Goal of the exercise
Output every line below without omitting or altering anything.

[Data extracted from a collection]
────────

import Summits.HubbardSuperconductivity.HubbardSuperconductivity.Theorems.AnisotropyChordTransferFibre3FinX3Eval
import Summits.HubbardSuperconductivity.HubbardSuperconductivity.Theorems.AnisotropyChordTransferFibre3FinX3T25c147

/-!
# Route `AnisotropyChord` / H0 rotor rung: FIN per-`L` GM₃ (X4), `L = 25` — row-C cell fact of cell 147

Kernel fact `xcCellAnyT0 25 (49/50) 100 3229560667003213 3310299683678294 160 tb = true` (row C of cert cell 147 with `b = 160/100` and the `T⁺·D` brackets `tb` exported by the row-`N₁` fact `xn25_147`): the recomputed tables are rewritten to the certified literals of `…FinX3T25c147` and the check is decided by the kernel; assembled in `…FinX3GM3TwentyFive`.
Prover seat `hubbard-h0-rotor-p3` g8; helper for piece A = stmt-HubbardSuperconductivity-23918 of rung 19089 (`--supports`, helper class).
WHAT THIS IS NOT: nothing here proves superconductivity in the Hubbard model (rotor TARGET as worded stays FALSE, g15 verdict); kernel facts for the FIN certificate of ONE conditional reduction.  Tree imports only; zero data; standard axioms.
-/

set_option linter.dupNamespace false
set_option autoImplicit false

namespace Summit.HubbardSuperconductivity.HubbardSuperconductivity.Theorems.AnisotropyChord.Transfer.Fibre3

namespace FinXD

open FinXB FinCell Hole2

set_option maxHeartbeats 4000000 in
/-- row C of cell 147 of `L = 25` (`b = 160/100`). [folklore] -/
theorem xc25_147 : xcCellAnyT0 25 (49/50 : ℚ) 100 3229560667003213 3310299683678294 160 ((9813270095902803 : ℤ), (10138736106559669 : ℤ)) = true := by
  unfold xcCellAnyT0
  rw [tf25_147_eq, tg25_147_eq]
  decide +kernel

end FinXD

end Summit.HubbardSuperconductivity.HubbardSuperconductivity.Theorems.AnisotropyChord.Transfer.Fibre3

────────

Exercise response
import Summits.HubbardSuperconductivity.HubbardSuperconductivity.Theorems.AnisotropyChordTransferFibre3FinX3Eval
import Summits.HubbardSuperconductivity.HubbardSuperconductivity.Theorems.AnisotropyChordTransferFibre3FinX3T25c147

/-!
# Route `AnisotropyChord` / H0 rotor rung: FIN per-`L` GM₃ (X4), `L = 25` — row-C cell fact of cell 147

Kernel fact `xcCellAnyT0 25 (49/50) 100 3229560667003213 3310299683678294 160 tb = true` (row C of cert cell 147 with `b = 160/100` and the `T⁺·D` brackets `tb` exported by the row-`N₁` fact `xn25_147`): the recomputed tables are rewritten to the certified literals of `…FinX3T25c147` and the check is decided by the kernel; assembled in `…FinX3GM3TwentyFive`.
Prover seat `hubbard-h0-rotor-p3` g8; helper for piece A = stmt-HubbardSuperconductivity-23918 of rung 19089 (`--supports`, helper class).
WHAT THIS IS NOT: nothing here proves superconductivity in the Hubbard model (rotor TARGET as worded stays FALSE, g15 verdict); kernel facts for the FIN certificate of ONE conditional reduction.  Tree imports only; zero data; standard axioms.
-/

set_option linter.dupNamespace false
set_option autoImplicit false

namespace Summit.HubbardSuperconductivity.HubbardSuperconductivity.Theorems.AnisotropyChord.Transfer.Fibre3

namespace FinXD

open FinXB FinCell Hole2

set_option maxHeartbeats 4000000 in
/-- row C of cell 147 of `L = 25` (`b = 160/100`). [folklore] -/
theorem xc25_147 : xcCellAnyT0 25 (49/50 : ℚ) 100 3229560667003213 3310299683678294 160 ((9813270095902803 : ℤ), (10138736106559669 : ℤ)) = true := by
  unfold xcCellAnyT0
  rw [tf25_147_eq, tg25_147_eq]
  decide +kernel

end FinXD

end Summit.HubbardSuperconductivity.HubbardSuperconductivity.Theorems.AnisotropyChord.Transfer.Fibre3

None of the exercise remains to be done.